Alba di Munte means the soul of the mountain and surely this wine from Katogi Averoff, with its crystalline acidity, can take you through the icy, snowy slopes of Metsovo with a sip.

In 1959 Evangelos Averoff decided to replant the abandoned vineyards on the slopes of Pindos around Metsovo. He started with Cabernet Sauvignon, but other foreign and local varieties followed. At the beginning he was making his wine in the basement of his house, hence the name Katogi Averoff. The historic Yiniets vineyard is at an altitude of 1000 meters and is planted with Cabernet and Traminer. Traminer is Gewurztraminer's little brother and as you can imagine it has an aromatic character but is a bit shier. The altitude, on the other hand, helps the wine to acquire crisp acidity and elegance. In addition, the extraction at very low temperatures and lees contact gives complexity and intensity that it will blow your mind.

Just amazing!

COLOR

WHITE

AROMA

MEDIUM

BODY

MEDIUM

ACIDITY

HIGH

Tastes Like

Pale lemon color with greenish hues and delicate aromas of pear, citron, lemon, green apple, lemon blossom, white rose, and daisy.

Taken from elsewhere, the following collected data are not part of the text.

import Summits.NavierStokesRegularity.TurbBounds.CouplingSplit
import Summits.NavierStokesRegularity.TurbBounds.TailN1G2Table
import Summits.NavierStokesRegularity.TurbBounds.QuadFormEval
import HarnessLib

/-!
# Row RB-N1 tail lemma — the exact coupling through profile mode `p = 0`: `couplingMode 16 6 0` written out with the
kernel-certified triple-product values (GENERATED by pub-turb-cert gen 8 (prover-pub-turb-cert-g8-0) running the gen-7 tool `emit_rbP.py N1G2` (merge of tailgen/emit/emit_tail.py and emit_rb.py); the double `range` sum is unrolled linearly by `QuadFormEval.sum_range_eq_foldr`, then kernel arithmetic only).

HONEST FRAMING: rigorous bounds for the stated PDE and boundary conditions; no claim about physical turbulence beyond the bound.
-/

set_option linter.style.longLine false
set_option linter.style.setOption false
set_option linter.unusedSimpArgs false

noncomputable section

namespace Summit.NavierStokesRegularity.TurbBounds.TailN1G2

open Finset
open Summit.NavierStokesRegularity.TurbBounds.LadderTail (w)
open Summit.NavierStokesRegularity.TurbBounds.LegendreTriple (tripleCoeff)
open Summit.NavierStokesRegularity.TurbBounds.CouplingSplit (couplingMode)

set_option maxRecDepth 100000 in
set_option maxHeartbeats 20000000 in
/-- `couplingMode 16 6 0 b e` = the explicit `Λ`-weighted bilinear form over the index set `S` (profile mode `0`). -/
theorem couplingMode_0_eq (b e : ℕ → ℝ) :
    couplingMode 16 6 0 b e = (2 : ℝ) * (b 0 * e 0) + (2/3 : ℝ) * (b 1 * e 1) + (2/5 : ℝ) * (b 2 * e 2) + (2/7 : ℝ) * (b 3 * e 3) + (2/9 : ℝ) * (b 4 * e 4) + (2/11 : ℝ) * (b 5 * e 5) + (2/13 : ℝ) * (b 6 * e 6) + (2/15 : ℝ) * (b 7 * e 7) + (2/17 : ℝ) * (b 8 * e 8) + (2/19 : ℝ) * (b 9 * e 9) + (2/21 : ℝ) * (b 10 * e 10) + (2/23 : ℝ) * (b 11 * e 11) + (2/25 : ℝ) * (b 12 * e 12) + (2/27 : ℝ) * (b 13 * e 13) + (2/29 : ℝ) * (b 14 * e 14) + (2/31 : ℝ) * (b 15 * e 15) + (2/33 : ℝ) * (b 16 * e 16) := by
  unfold couplingMode
  simp only [QuadFormEval.sum_range_eq_foldr, List.range'_succ, List.range'_zero, List.foldr_cons, List.foldr_nil, add_zero, Nat.reduceAdd]
  simp (maxSteps := 40000000) only [tripleCoeff_eq_tab, tab, slices, slice0, slice1, slice2, slice3, slice4, slice5, slice6, List.getD_cons_zero, List.getD_cons_succ, List.getD_nil, w,
    true_or, or_true, or_false, false_or, if_true, if_false, ite_true, ite_false, add_zero, zero_add, mul_zero, zero_mul,
    Nat.reduceLeDiff, Nat.reduceLT, Nat.reduceAdd, Nat.reduceMul, Nat.cast_ofNat]
  push_cast
  ring

end Summit.NavierStokesRegularity.TurbBounds.TailN1G2

end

Medium body and crisp acidity fill-up the mouth in every sip.

Technical stuff
Color White
Type Dry
Year 2021
Alcohol 13%
Origin Metsovo
Variety Traminer
Aromas Pear, citron, lemon, green apple, lemon blossom, white rose, daisy.
Bottle Size 750ml
Barrique -
Serving temperature 9ºC
Aging 5 years
Closure Cork
Organic No

ALBA DI MUNTE 2021 - KATOGI AVEROFF

PAIR IT

Pair it with fried fish, seafood, and chicken dishes with lemon sauce.

 
 

Linguini with red mullet fillet, capers, leek, cherry tomatoes and lemon

  • 500 gr linguine
  • 4 red mullets (600 gr)
  • 1 stick of celery
  • 1 carrot
  • 1 onion
  • 200 ml of white wine
  • 80 ml of olive oil
  • 1 leek
  • 60 gr capers
  • 250 gr of cherry tomatoes
  • 60 ml lemon juice
  • Slice of a lemon
  • 2 tbsps. of chopped parsley
  • Salt
  • Pepper

We fillet the red mullets by removing the scales, the bones and the intestines. Cut the celery, carrot and onion into chunks.

Put half the olive oil in a saucepan, let it heat up and sauté the bones from the fish. Add the chopped vegetables and continue sautéing. Pour in half of the wine, boil for two minutes to evaporate the alcohol and add 3 lt of water to cover. Boil for about half an hour in moderate heat.

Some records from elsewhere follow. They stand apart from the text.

import Mathlib.RingTheory.KrullDimension.Basic
import Mathlib.RingTheory.RegularLocalRing.Defs
import Mathlib.RingTheory.UniqueFactorizationDomain.Defs
import Literature.AlgebraicGeometry.Resolution.QuadraticTransforms
import HarnessLib

/-!
# Heinzer–Loper–Olberding–Schoutens–Toeniskoetter: the Noetherian hull `S[1/x]` of a Shannon
# extension `S = ⋃ R_i` is a unique factorisation domain (arXiv:1505.06445, Thm. 4.1 (1))

Topic: `Literature/AlgebraicGeometry/Resolution`. NAMED FACT, sibling of
`HeinzerEtAl2015ShannonValuationRankTwo` (`ShannonValuationRankTwo.lean`, whose
`-- TODO(general form)` names Theorem 4.1 as wanted). Filed for the cell `res-hironaka`, rung L,
slot W4.1, crux `Steer` `stmt-ResolutionOfSingularities-16345`, idea-2 card 3 support statement L5
`ResonanceAlternative` (res-L0-w41-plan-1 UNCLAIMED-STUB LIST 2026-08-27T08:41:57Z U4 «in print:
hull is a UFD, essential primes = height-one primes — HLOST Thm 4.1, Prop 4.4»; consumer = the
Theorems file `FrobeniusClosingSteerResonanceAlternative.lean`, which proves L5 from this fact by
unique-factorisation bookkeeping).

## What the source prints (arXiv:1505.06445 = W. Heinzer, K. A. Loper, B. Olberding, H. Schoutens,
## M. Toeniskoetter, «Ideal theory of infinite directed unions of local quadratic transforms»,
## J. Algebra 474 (2017) 213–239; pages read 2026-08-27 on the held copy `paper:arxiv-1505.06445`)

* **Setting 3.1** (chunk p0007, PDF p. 7), VERBATIM: «We make the following assumptions throughout
  the rest of the paper. (1) `(R, 𝔪)` is a regular local ring with quotient field `F` such that
  `dim R ≥ 2`. (2) `{(R_i, 𝔪_i)}` is an infinite sequence of local quadratic transforms of regular
  local rings starting from `R_0 = R`. That is, for each `i > 0`, `R_i` is a local quadratic transform
  of `R_{i-1}`, so `R_i` is a regular local ring, `R_{i-1} ⊊ R_i`, and, by Remark (dim remark),
  `dim R_{i-1} ≥ dim R_i ≥ 2`. (3) `S = ⋃_{i=0}^∞ R_i` is the Shannon extension of `R` along `{R_i}`
  and `N = ⋃_{i=0}^∞ 𝔪_i` is the maximal ideal of `S`.»
* **Proposition 3.8** (chunk p0008), VERBATIM: «Assuming Setting 3.1, there exists a regular
  parameter `x` in one of the `R_i`'s such that `xR_{i+1} = 𝔪_iR_{i+1}` and `xS` is an `N`-primary
  ideal of `S`.»
* **Theorem 4.1** (chunk p0009, PDF p. 9), VERBATIM: «Assuming Setting 3.1, let `T` be the
  intersection of all the DVRs with quotient field `F` that properly contain `S`, where an empty
  intersection equals `F`. Then the following statements hold for `T`. (1) `T = S[1/x]` for any
  `x ∈ N` such that `xS` is `N`-primary. Furthermore, `T` is a localization of `R_i` for `i ≫ 0`. In
  particular, `T` is a UFD. (2) […] (3) The ring `T` is a Noetherian regular ring that is the unique
  minimal proper Noetherian overring of `S` in `F`.»; proof, first line: «If `S` is a DVR, then `T` is
  the quotient field of `S` and the assertions (1), (2) and (3) hold».  Definition 4.2 (same chunk):
  `T` is «the Noetherian hull of the Shannon extension `S`».

## Print placement of the form below (why it is WEAKER than print)

Data inside one field `K`: `O` a valuation ring of `K`; `R : ℕ → Subring K` with `R 0` a regular
local ring of Krull dimension `≥ 2`, dominated by `O`; every `R (i+1)` the quadratic transform of
`R i` ALONG `O` (`IsQuadraticTransformAlong`, Cutkosky §2.2 — the tree's notion, a local quadratic
transform in the sense of print by `IsQuadraticTransformAlong.isQuadraticTransform`); all members of
dimension `≥ 2` (Setting 3.1 (2); then `R i ⊊ R (i+1)`, the sequence is infinite and `S := ⨆ R i`
is the Shannon extension of `R 0` along `O`, Setting 3.1 (3)) — exactly the data of the sibling fact
`HeinzerEtAl2015ShannonValuationRankTwo`.  The element `x`: «`x ∈ N`» is rendered as `x ∈ S` with
`v_O(x) < 1` (every member is dominated by `O`, `IsQuadraticTransformAlong.dominated`, so the
maximal ideal `N = ⋃ 𝔪_i` of `S` is `{a ∈ S : v_O(a) < 1}`), and «`xS` is `N`-primary» as
«`N ⊆ √(xS)`»: every `a ∈ S` with `v_O(a) < 1` has a power `a^m = s·x` with `s ∈ S` (given `x ∈ N`
this is equivalent to `√(xS) = N`, i.e. `xS` `N`-primary, `S` being local with maximal ideal `N`).
Conclusion: ONLY the clause «`T` is a UFD» of (1), for `T := S[1/x]` realised as the subring of `K`
generated by `S` and `x⁻¹` (`= {s/x^m}`); the clauses «localization of `R_i`», (2), (3) are NOT
asserted (weaker than print).  Ambient field: print works in the quotient field `F` of `R`; here `K`
is any field containing the sequence — every member `R i`, the union `S`, `x⁻¹` and `T` lie in the
quotient field of `R 0` inside `K` (elements of a quadratic transform are quotients of elements of
the previous member), and along `O ∩ Frac(R 0)` the `R i` are the same quadratic transforms, so the
form below is the printed statement read inside `K` (the ring `T` is the same).  NOT in print and
NOT claimed: anything for sequences not along a dominating valuation ring, or with a member of
dimension `≤ 1`.

-- TODO(general form): Theorem 4.1 in full — `T = ⋂ {DVRs ⊋ S}`, `T` a localization of `R_i` for
-- `i ≫ 0`, Noetherian regular, the unique minimal proper Noetherian overring (the «Noetherian hull»,
-- Def. 4.2), and Proposition 4.4 (`a ∈ T^×` iff the transforms `(aR_n)^{R_i}` become trivial) —
-- needs the Noetherian hull as a tree object.

References: W. Heinzer, K. A. Loper, B. Olberding, H. Schoutens, M. Toeniskoetter, *Ideal theory of
infinite directed unions of local quadratic transforms*, J. Algebra 474 (2017) 213–239
(= arXiv:1505.06445), Setting 3.1, Prop. 3.8, Thm. 4.1 (1), Def. 4.2 [HeinzerEtAl2015];
S. D. Cutkosky (2014), §2.1–2.2 (the tree's `QuadraticTransforms.lean`) [Cutkosky2014].
-/

noncomputable section

namespace Literature.AlgebraicGeometry.Resolution

open IsLocalRing

universe u

/-- NAMED FACT — **Heinzer–Loper–Olberding–Schoutens–Toeniskoetter 2017, Theorem 4.1 (1), the
clause «`T = S[1/x]` is a UFD», for the Shannon extension along a dominating valuation ring**
(chunk p0009: «(1) `T = S[1/x]` for any `x ∈ N` such that `xS` is `N`-primary. Furthermore, `T` is
a localization of `R_i` for `i ≫ 0`. In particular, `T` is a UFD.», in Setting 3.1, chunk p0007).
Data, inside one field `K`: `O : ValuationSubring K`; `R : ℕ → Subring K` with `R 0` regular local,
dominated by `O`, every member of Krull dimension `≥ 2` (Setting 3.1), each `R (i+1)` the quadratic
transform of `R i` ALONG `O` (`IsQuadraticTransformAlong`); `S := ⨆ R i` (the Shannon extension);
`x ∈ S` with `v_O(x) < 1` («`x ∈ N`») such that every `a ∈ S` with `v_O(a) < 1` has a power
`a^m = s·x`, `s ∈ S` («`xS` is `N`-primary»).  Conclusion: the subring `T` of `K` generated by `S`
and `x⁻¹` (`= S[1/x]`) is a unique factorisation monoid.  The reduction of this form to the printed
statement (and why it is weaker) is the paragraph «Print placement» of the module docstring.
Users take `(h : HeinzerEtAl2015NoetherianHullUFD)`.
[cite: HeinzerEtAl2015, Thm. 4.1 (1), Setting 3.1, Prop. 3.8, Def. 4.2] [cite: Cutkosky2014, §2.2] -/
def HeinzerEtAl2015NoetherianHullUFD : Prop :=
  ∀ (K : Type u) [Field K] (O : ValuationSubring K) (R : ℕ → Subring K),
    IsRegularLocalRing (R 0) →
    (∀ i, (2 : WithBot ℕ∞) ≤ ringKrullDim (R i)) →
    SubringDominates (R 0) O.toSubring →
    (∀ i, IsQuadraticTransformAlong O (R i) (R (i + 1))) →
    ∀ x : K, x ∈ (⨆ i, R i : Subring K) → O.valuation x < 1 →
      (∀ a : K, a ∈ (⨆ i, R i : Subring K) → O.valuation a < 1 →
        ∃ (m : ℕ) (s : K), s ∈ (⨆ i, R i : Subring K) ∧ a ^ m = s * x) →
      UniqueFactorizationMonoid (Subring.closure (((⨆ i, R i : Subring K) : Set K) ∪ {x⁻¹}))

end Literature.AlgebraicGeometry.Resolution

end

Pass the broth through a strainer, put it in a pan of 30 cm diameter and boil the linguini. If necessary add a little water. Pasta should absorb all of the broth so that we don’t have to strain them and lose their starch.

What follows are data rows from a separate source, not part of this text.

/-- **SLACK FORCES ESCAPE.** If the typed Corollary holds STRICTLY (`−|log(q)| < −|log(Θ)|`) under monotone log-volume, then at some packet of
`𝔽_l^⋇` some possible image of the Θ-pilot is NOT inside the q-pilot region — through (Ind3)-containers beyond the q-image, a q-region moved
by the indeterminacies, or Θ-regions not nested in it. [claim: Mochizuki2012, status: disputed] -/
theorem exists_escape_of_strict (hmono : LogvolMono P) (hS : P.Statement)
    (hlt : ((P.negLogQ : ℝ) : WithTop ℝ) < P.negLogTheta) :
    ∃ (i : Fin T.lstar) (vQ : T.VQ), ∃ U ∈ P.possibleImages (Setting.labelSucc i) vQ, ¬ U ⊆ P.qRegion (Setting.labelSucc i) vQ := by
  by_contra hall
  push Not at hall
  exact (not_le.mpr hlt) (negLogTheta_le_negLogQ_of_confined S P hmono (P.thetaFinite_of_statement hS) hall)

/-- Escape, nesting form: with STRICT Statement and honestly NESTED Θ-data (`thetaRegion3 ⊆ qRegion` on `𝔽_l^⋇`), some (Ind1)- or
(Ind2)-GENERATOR moves the q-pilot region (`Φ '' qRegion ≠ qRegion`) at some packet. [claim: Mochizuki2012, status: disputed] -/
theorem exists_qMover_of_strict_of_nested (hmono : LogvolMono P) (hS : P.Statement)
    (hlt : ((P.negLogQ : ℝ) : WithTop ℝ) < P.negLogTheta)
    (hN : ∀ (i : Fin T.lstar) (vQ : T.VQ), P.thetaRegion3 (Setting.labelSucc i) vQ ⊆ P.qRegion (Setting.labelSucc i) vQ) :
    ∃ (i : Fin T.lstar) (vQ : T.VQ), ∃ Φ ∈ S.L.Ind1Family ∪ S.L.Ind2Family,
      Φ (Setting.labelSucc i) vQ '' P.qRegion (Setting.labelSucc i) vQ ≠ P.qRegion (Setting.labelSucc i) vQ := by
  by_contra hall
  push Not at hall
  obtain ⟨i, vQ, U, hU, hUq⟩ := exists_escape_of_strict S P hmono hS hlt
  exact hUq (confined_of_nested_of_qStable S P (hN i vQ) (hall i vQ) U hU)

/-! ## 3. The covering door H_J3 at the boundary — no volume axiom -/

/-- Under the q-pin, H_J3 and confinement at a packet: **the union of the possible images IS the q-pilot region** (READING R3 at the union
level, the shape of `UnionWitness.qRegion_eq_sUnion_possibleImages`, bed-free). [claim: Joshi2021ATSII, status: disputed] -/
theorem sUnion_possibleImages_eq_qRegion_of_locusCovers (hq : QPinned S P ρ qK) (hJ : LocusCovers S P ρ qK) {j : T.Label} {vQ : T.VQ}
    (h : ∀ U ∈ P.possibleImages j vQ, U ⊆ P.qRegion j vQ) : ⋃₀ P.possibleImages j vQ = P.qRegion j vQ :=
  Set.Subset.antisymm (Set.sUnion_subset h) (by rw [hq j vQ]; exact hJ j vQ)

/-- … hence **the holomorphic hull IS the q-pilot region** (a hull-set is its own hull). [claim: Joshi2021ATSII, status: disputed] -/
theorem thetaHull_eq_qRegion_of_locusCovers (hq : QPinned S P ρ qK) (hJ : LocusCovers S P ρ qK) {j : T.Label} {vQ : T.VQ}
    (h : ∀ U ∈ P.possibleImages j vQ, U ⊆ P.qRegion j vQ) : P.thetaHull j vQ = P.qRegion j vQ := by
  refine Set.Subset.antisymm (thetaHull_subset_qRegion_of_confined S P h) ?_
  unfold Setting.thetaHull
  rw [sUnion_possibleImages_eq_qRegion_of_locusCovers S P ρ qK hq hJ h]
  exact (P.frame j vQ).subset_hull _

/-- … and the union ADMITS its hull as soon as the q-region does (`HullFrame.HasHull`; in every frame of record trivially). [folklore] -/
theorem hullDefined_of_locusCovers (hq : QPinned S P ρ qK) (hJ : LocusCovers S P ρ qK) {j : T.Label} {vQ : T.VQ}
    (h : ∀ U ∈ P.possibleImages j vQ, U ⊆ P.qRegion j vQ) (hhas : (P.frame j vQ).HasHull (P.qRegion j vQ)) : P.HullDefined j vQ := by
  unfold Setting.HullDefined
  rw [sUnion_possibleImages_eq_qRegion_of_locusCovers S P ρ qK hq hJ h]
  exact ⟨(P.frame j vQ).hul_bounded _ (P.qRegion_mem j vQ), hhas⟩

/-- **The local Θ-term IS the local q-term** under the q-pin, H_J3, confinement and `HasHull (qRegion)` — no volume axiom. [claim: Joshi2021ATSII, status: disputed] -/
theorem thetaLocal_eq_qLocal_of_locusCovers (hq : QPinned S P ρ qK) (hJ : LocusCovers S P ρ qK) {j : T.Label} {vQ : T.VQ}
    (h : ∀ U ∈ P.possibleImages j vQ, U ⊆ P.qRegion j vQ) (hhas : (P.frame j vQ).HasHull (P.qRegion j vQ)) :
    P.thetaLocal j vQ = ((P.qLocal j vQ : ℝ) : WithTop ℝ) := by
  unfold Setting.thetaLocal
  rw [if_pos (hullDefined_of_locusCovers S P ρ qK hq hJ h hhas), thetaHull_eq_qRegion_of_locusCovers S P ρ qK hq hJ h]
  rfl

/-- **`ThetaFinite` («−|log(Θ)| is finite») from H_J3** under the q-pin, confinement on `𝔽_l^⋇` and `HasHull (qRegion)`: the Θ-terms are the q-terms,
finitely supported by Prop. 3.9 (iii) for the q-pilot (`Setting.qSupport_finite`). [claim: Joshi2021ATSII, status: disputed] -/
theorem thetaFinite_of_locusCovers (hq : QPinned S P ρ qK) (hJ : LocusCovers S P ρ qK)
    (h : ∀ (i : Fin T.lstar) (vQ : T.VQ), ∀ U ∈ P.possibleImages (Setting.labelSucc i) vQ, U ⊆ P.qRegion (Setting.labelSucc i) vQ)
    (hhas : ∀ (i : Fin T.lstar) (vQ : T.VQ), (P.frame (Setting.labelSucc i) vQ).HasHull (P.qRegion (Setting.labelSucc i) vQ)) :
    P.ThetaFinite := by
  have hloc : ∀ (i : Fin T.lstar) (vQ : T.VQ),
      P.thetaLocal (Setting.labelSucc i) vQ = ((P.qLocal (Setting.labelSucc i) vQ : ℝ) : WithTop ℝ) := fun i vQ =>
    thetaLocal_eq_qLocal_of_locusCovers S P ρ qK hq hJ (h i vQ) (hhas i vQ)
  refine ⟨fun i vQ => by rw [hloc i vQ]; exact WithTop.coe_ne_top, fun i => ?_⟩
  have hfun : (fun vQ : T.VQ => (P.thetaLocal (Setting.labelSucc i) vQ).untopD 0) =
      fun vQ : T.VQ => P.qLocal (Setting.labelSucc i) vQ := by
    funext vQ
    rw [hloc i vQ, WithTop.untopD_coe]
  rw [hfun]
  exact P.qSupport_finite _

/-- **THE COVERING DOOR LANDS EXACTLY ON THE BOUNDARY.** q-pin + H_J3 (`CandJoshi3.LocusCovers`) + q-confinement on `𝔽_l^⋇` + «the q-region
admits a hull» ⟹ the typed Corollary 3.12 HOLDS and `−|log(Θ)| = −|log(q)|` — with NO log-volume axiom (no monotonicity, no (Ind)-invariance),
no Θ-pin, no honesty hypothesis: the bed-free reason abc-iut-rp-j3's COV and this lineage's P♮∪ sit at equality. (By §2, under monotone
log-volume a confined bed can hold the Corollary nowhere else.) [claim: Joshi2021ATSII, status: disputed] -/
theorem boundary_of_locusCovers (hq : QPinned S P ρ qK) (hJ : LocusCovers S P ρ qK)
    (h : ∀ (i : Fin T.lstar) (vQ : T.VQ), ∀ U ∈ P.possibleImages (Setting.labelSucc i) vQ, U ⊆ P.qRegion (Setting.labelSucc i) vQ)
    (hhas : ∀ (i : Fin T.lstar) (vQ : T.VQ), (P.frame (Setting.labelSucc i) vQ).HasHull (P.qRegion (Setting.labelSucc i) vQ)) :
    P.Statement ∧ P.negLogTheta = ((P.negLogQ : ℝ) : WithTop ℝ) := by
  have hfin := thetaFinite_of_locusCovers S P ρ qK hq hJ h hhas
  have hE : P.negLogTheta = ((P.negLogQ : ℝ) : WithTop ℝ) := by
    unfold Setting.negLogTheta Setting.negLogQ
    rw [if_pos hfin]
    congr 1
    refine congrArg processionNormalized (funext fun i => finsum_congr fun vQ => ?_)
    rw [thetaLocal_eq_qLocal_of_locusCovers S P ρ qK hq hJ (h i vQ) (hhas i vQ), WithTop.untopD_coe]
  exact ⟨⟨by rw [hE]; exact WithTop.coe_ne_top, hE.ge⟩, hE⟩

/-- The same over the typed Theorem 3.11 with the three pins carried (director's shape): typed Thm. 3.11 + three pins + H_J3 + confinement
+ `HasHull` ⟹ Statement AT EQUALITY. [claim: Joshi2021ATSII, status: disputed] -/
theorem boundary_of_thm311_of_pinned3_of_locusCovers (F : FullSituation T) (P : Cor312.Setting F.toLatticeSituation.toSituation)
    (ρ : (∀ v : T.V, v ∈ T.Vbad → Set (F.L.StarPacket v)) → ∀ (j : T.Label) (vQ : T.VQ), Set (F.L.Packet j vQ))
    (qK : ∀ v : T.V, v ∈ T.Vbad → Set (F.L.StarPacket v)) (_hThm : F.Statement)
    (hpin : PinnedRegions3 F.toLatticeSituation P ρ qK) (hJ : LocusCovers F.toLatticeSituation P ρ qK)
    (h : ∀ (i : Fin T.lstar) (vQ : T.VQ), ∀ U ∈ P.possibleImages (Setting.labelSucc i) vQ, U ⊆ P.qRegion (Setting.labelSucc i) vQ)
    (hhas : ∀ (i : Fin T.lstar) (vQ : T.VQ), (P.frame (Setting.labelSucc i) vQ).HasHull (P.qRegion (Setting.labelSucc i) vQ)) :
    P.Statement ∧ P.negLogTheta = ((P.negLogQ : ℝ) : WithTop ℝ) :=
  boundary_of_locusCovers F.toLatticeSituation P ρ qK hpin.1.2 hJ h hhas

end Law

/-! ## 4. Cells by name: P♮∪ at the boundary, CM below it, P♮ₑ and P♮ outside the confined regime -/

section Beds

open Cor312Vol.PinnedWitness Cor312Vol.UnionWitness Cor312Vol.ExcursionWitness Cor312Vol.NaturalWitness Cor312Vol.SplitWitness

variable (p : ℕ) [Fact p.Prime]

At the same time, in another non-stick pan, sauté the red mullet fillets after seasoning them well. We start from the side of the skin by pressing them with a spatula and then we turn them over. The whole process takes about 2 minutes, depending on the thickness of the fillet. Remove from the pan and continue with the cherry tomatoes, which are cut in two, sautéing very lightly. Continue with leeks that have been cut into sticks. At this stage caution is needed because leek can be burn easily.

Add the caper, after we have removed the excess of salt it, and pour in the rest of the wine and the lemon juice. Allow to boil for one minute, then, put in the sauce the pasta and stir. Remove from heat, add parsley, zest and 2 tablespoons of extra virgin olive oil. Mix well and serve.